_AIM OF THE TASK_
Look below for the line holding "sufficiency file said" and the line holding "this file adds". Transcribe exactly those lines and all lines between them, nothing more.

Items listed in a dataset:
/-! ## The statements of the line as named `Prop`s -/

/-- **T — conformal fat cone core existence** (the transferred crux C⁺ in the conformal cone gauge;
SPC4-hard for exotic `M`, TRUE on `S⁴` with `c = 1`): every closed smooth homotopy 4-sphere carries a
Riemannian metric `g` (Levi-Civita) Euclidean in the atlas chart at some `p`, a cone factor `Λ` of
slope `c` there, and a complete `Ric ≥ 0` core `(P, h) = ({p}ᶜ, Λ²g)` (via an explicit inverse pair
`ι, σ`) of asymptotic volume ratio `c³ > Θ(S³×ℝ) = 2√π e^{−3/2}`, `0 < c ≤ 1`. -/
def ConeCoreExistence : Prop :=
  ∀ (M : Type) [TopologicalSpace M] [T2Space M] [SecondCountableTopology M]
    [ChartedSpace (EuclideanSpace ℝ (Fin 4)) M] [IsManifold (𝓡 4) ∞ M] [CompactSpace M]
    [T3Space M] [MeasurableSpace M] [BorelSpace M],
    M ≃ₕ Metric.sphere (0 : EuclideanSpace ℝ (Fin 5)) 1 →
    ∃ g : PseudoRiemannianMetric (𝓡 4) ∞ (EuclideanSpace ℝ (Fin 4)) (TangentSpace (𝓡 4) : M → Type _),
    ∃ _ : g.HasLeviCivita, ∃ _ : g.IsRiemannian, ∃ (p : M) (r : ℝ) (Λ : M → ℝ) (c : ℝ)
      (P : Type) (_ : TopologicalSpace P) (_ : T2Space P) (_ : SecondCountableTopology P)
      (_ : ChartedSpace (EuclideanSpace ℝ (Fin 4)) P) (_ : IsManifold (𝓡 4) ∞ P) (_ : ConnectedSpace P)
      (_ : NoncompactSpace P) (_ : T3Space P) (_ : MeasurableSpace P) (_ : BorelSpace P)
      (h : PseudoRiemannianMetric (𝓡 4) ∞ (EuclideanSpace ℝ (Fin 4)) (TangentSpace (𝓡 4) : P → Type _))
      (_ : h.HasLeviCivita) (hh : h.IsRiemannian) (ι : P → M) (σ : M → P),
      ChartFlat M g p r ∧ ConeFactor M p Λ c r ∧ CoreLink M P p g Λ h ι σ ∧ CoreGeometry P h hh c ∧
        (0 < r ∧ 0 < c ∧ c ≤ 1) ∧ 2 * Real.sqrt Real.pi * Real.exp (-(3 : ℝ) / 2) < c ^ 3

---

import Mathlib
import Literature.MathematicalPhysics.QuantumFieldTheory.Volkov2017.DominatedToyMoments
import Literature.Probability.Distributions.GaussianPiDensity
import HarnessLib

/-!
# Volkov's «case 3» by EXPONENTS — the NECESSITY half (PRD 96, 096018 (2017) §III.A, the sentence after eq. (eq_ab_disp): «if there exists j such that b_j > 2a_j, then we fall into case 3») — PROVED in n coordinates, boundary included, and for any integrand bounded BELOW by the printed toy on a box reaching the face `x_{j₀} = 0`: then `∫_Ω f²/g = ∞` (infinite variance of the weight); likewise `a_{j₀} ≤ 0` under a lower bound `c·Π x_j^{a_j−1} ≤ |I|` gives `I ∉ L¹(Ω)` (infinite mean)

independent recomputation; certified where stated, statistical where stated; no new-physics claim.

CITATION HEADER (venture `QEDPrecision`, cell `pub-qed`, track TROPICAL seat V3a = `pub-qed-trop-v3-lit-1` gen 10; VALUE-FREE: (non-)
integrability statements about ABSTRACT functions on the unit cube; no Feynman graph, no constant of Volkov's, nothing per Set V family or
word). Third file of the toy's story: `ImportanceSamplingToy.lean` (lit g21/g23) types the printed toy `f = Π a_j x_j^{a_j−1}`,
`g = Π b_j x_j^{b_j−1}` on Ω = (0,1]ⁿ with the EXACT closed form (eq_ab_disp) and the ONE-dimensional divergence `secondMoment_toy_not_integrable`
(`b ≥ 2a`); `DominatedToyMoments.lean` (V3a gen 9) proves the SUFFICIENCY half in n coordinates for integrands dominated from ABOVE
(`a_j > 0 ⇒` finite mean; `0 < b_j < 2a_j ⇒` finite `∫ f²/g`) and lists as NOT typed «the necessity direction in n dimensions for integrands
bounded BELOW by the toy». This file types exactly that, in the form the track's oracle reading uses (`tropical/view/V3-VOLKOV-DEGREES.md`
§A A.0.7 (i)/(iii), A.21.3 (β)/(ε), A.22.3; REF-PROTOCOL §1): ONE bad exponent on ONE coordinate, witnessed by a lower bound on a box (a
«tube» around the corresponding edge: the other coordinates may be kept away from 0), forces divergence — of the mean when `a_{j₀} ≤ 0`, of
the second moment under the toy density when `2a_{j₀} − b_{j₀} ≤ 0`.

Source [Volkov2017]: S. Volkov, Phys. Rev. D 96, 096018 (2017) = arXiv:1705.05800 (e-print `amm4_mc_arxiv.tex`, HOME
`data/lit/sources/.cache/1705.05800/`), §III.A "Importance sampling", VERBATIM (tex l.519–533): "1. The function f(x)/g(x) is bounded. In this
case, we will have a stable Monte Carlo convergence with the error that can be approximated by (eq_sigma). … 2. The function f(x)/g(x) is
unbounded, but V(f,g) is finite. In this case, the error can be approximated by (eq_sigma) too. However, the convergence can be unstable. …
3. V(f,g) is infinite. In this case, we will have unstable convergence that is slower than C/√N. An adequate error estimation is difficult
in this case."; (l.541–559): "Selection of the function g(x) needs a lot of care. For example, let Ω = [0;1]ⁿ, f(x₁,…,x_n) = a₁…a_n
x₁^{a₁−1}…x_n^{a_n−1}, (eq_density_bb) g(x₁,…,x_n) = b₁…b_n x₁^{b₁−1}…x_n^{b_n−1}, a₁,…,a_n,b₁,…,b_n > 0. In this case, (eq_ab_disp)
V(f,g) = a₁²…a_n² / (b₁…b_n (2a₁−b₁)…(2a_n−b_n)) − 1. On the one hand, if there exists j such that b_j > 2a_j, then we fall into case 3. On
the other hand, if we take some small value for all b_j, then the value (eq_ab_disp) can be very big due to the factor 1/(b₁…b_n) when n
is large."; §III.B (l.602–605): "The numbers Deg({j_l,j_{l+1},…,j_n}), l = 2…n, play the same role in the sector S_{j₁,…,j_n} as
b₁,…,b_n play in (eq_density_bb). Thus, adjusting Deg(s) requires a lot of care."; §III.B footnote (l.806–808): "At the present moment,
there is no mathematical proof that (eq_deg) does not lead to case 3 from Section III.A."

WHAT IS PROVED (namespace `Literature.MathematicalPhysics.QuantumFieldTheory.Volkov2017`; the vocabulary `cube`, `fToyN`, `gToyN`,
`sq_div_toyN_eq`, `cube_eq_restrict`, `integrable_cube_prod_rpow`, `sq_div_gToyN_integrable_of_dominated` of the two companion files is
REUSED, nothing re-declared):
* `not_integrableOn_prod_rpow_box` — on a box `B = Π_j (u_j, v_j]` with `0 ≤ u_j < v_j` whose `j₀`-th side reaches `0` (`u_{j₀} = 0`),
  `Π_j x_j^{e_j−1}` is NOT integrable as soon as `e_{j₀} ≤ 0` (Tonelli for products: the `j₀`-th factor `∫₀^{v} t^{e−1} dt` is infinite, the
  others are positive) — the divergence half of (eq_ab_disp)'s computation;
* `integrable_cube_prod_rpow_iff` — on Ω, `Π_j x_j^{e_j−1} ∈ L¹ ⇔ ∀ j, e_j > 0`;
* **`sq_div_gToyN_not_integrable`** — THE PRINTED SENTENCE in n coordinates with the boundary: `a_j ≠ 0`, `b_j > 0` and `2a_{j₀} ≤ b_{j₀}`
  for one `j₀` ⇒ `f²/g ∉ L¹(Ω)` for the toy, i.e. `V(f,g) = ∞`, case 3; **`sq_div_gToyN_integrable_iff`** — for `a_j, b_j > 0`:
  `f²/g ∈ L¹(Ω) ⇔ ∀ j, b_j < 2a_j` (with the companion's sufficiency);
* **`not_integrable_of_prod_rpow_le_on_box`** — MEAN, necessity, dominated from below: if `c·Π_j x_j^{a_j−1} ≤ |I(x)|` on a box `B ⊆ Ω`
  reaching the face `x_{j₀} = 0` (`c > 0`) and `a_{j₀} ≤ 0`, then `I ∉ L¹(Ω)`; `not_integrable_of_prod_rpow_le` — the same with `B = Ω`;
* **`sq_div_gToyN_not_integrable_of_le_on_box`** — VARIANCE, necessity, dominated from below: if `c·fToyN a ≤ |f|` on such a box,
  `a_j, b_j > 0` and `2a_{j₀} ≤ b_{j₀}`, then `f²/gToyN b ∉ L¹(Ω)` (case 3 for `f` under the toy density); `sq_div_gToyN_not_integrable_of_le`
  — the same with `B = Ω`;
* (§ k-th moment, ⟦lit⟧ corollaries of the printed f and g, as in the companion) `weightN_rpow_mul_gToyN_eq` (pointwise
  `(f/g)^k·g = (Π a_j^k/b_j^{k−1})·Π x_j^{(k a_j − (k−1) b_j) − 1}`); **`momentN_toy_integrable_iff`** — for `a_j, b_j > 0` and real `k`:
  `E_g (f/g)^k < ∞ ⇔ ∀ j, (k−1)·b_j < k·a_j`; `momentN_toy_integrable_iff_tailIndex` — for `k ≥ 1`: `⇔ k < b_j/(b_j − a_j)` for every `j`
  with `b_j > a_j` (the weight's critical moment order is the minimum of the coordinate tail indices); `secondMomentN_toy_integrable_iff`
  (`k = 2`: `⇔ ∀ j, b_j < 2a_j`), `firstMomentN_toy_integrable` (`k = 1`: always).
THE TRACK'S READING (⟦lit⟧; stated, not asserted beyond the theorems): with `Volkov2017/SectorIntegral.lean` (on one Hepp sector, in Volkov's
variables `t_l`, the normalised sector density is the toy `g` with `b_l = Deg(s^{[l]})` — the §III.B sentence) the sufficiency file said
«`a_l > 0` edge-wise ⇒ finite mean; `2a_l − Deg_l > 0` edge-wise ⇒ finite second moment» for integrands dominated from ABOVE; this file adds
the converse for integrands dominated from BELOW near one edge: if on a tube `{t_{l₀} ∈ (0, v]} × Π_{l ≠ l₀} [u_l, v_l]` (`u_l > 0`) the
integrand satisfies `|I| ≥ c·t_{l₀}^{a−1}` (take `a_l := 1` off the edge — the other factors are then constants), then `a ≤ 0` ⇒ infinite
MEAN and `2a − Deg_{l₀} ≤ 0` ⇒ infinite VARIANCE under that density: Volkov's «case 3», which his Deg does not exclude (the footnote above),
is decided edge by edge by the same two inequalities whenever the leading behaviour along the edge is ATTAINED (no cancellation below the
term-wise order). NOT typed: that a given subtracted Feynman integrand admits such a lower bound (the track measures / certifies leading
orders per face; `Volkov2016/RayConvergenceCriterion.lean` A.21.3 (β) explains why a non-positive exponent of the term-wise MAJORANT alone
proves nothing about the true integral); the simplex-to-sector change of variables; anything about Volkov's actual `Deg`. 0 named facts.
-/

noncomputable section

...

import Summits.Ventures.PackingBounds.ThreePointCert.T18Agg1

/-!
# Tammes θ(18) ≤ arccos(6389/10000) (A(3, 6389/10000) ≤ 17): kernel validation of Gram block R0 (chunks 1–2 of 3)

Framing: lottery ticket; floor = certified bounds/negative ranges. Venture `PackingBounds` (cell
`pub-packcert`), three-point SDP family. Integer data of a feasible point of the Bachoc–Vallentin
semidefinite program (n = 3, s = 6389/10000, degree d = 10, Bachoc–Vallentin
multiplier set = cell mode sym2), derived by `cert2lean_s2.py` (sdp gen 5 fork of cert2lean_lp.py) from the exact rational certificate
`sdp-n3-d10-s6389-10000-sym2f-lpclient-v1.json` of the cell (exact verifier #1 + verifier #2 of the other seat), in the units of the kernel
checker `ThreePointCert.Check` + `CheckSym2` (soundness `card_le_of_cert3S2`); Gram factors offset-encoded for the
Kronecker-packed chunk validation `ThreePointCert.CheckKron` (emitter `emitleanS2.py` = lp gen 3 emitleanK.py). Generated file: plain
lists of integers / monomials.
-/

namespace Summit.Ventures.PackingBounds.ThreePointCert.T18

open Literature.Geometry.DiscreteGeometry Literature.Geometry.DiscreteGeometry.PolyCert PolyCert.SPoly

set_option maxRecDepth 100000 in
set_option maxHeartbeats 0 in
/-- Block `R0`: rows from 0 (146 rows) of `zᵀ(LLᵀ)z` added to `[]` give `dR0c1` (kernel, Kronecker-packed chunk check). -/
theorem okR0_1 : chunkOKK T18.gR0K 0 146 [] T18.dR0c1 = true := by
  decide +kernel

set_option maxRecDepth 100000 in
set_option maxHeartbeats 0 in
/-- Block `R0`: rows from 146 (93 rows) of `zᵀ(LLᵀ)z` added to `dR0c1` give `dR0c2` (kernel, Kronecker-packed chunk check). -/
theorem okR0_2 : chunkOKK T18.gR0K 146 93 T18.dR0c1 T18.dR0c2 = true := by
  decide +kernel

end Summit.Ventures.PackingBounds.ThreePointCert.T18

_ANSWER TO THIS PROBLEM_
variables `t_l`, the normalised sector density is the toy `g` with `b_l = Deg(s^{[l]})` — the §III.B sentence) the sufficiency file said
«`a_l > 0` edge-wise ⇒ finite mean; `2a_l − Deg_l > 0` edge-wise ⇒ finite second moment» for integrands dominated from ABOVE; this file adds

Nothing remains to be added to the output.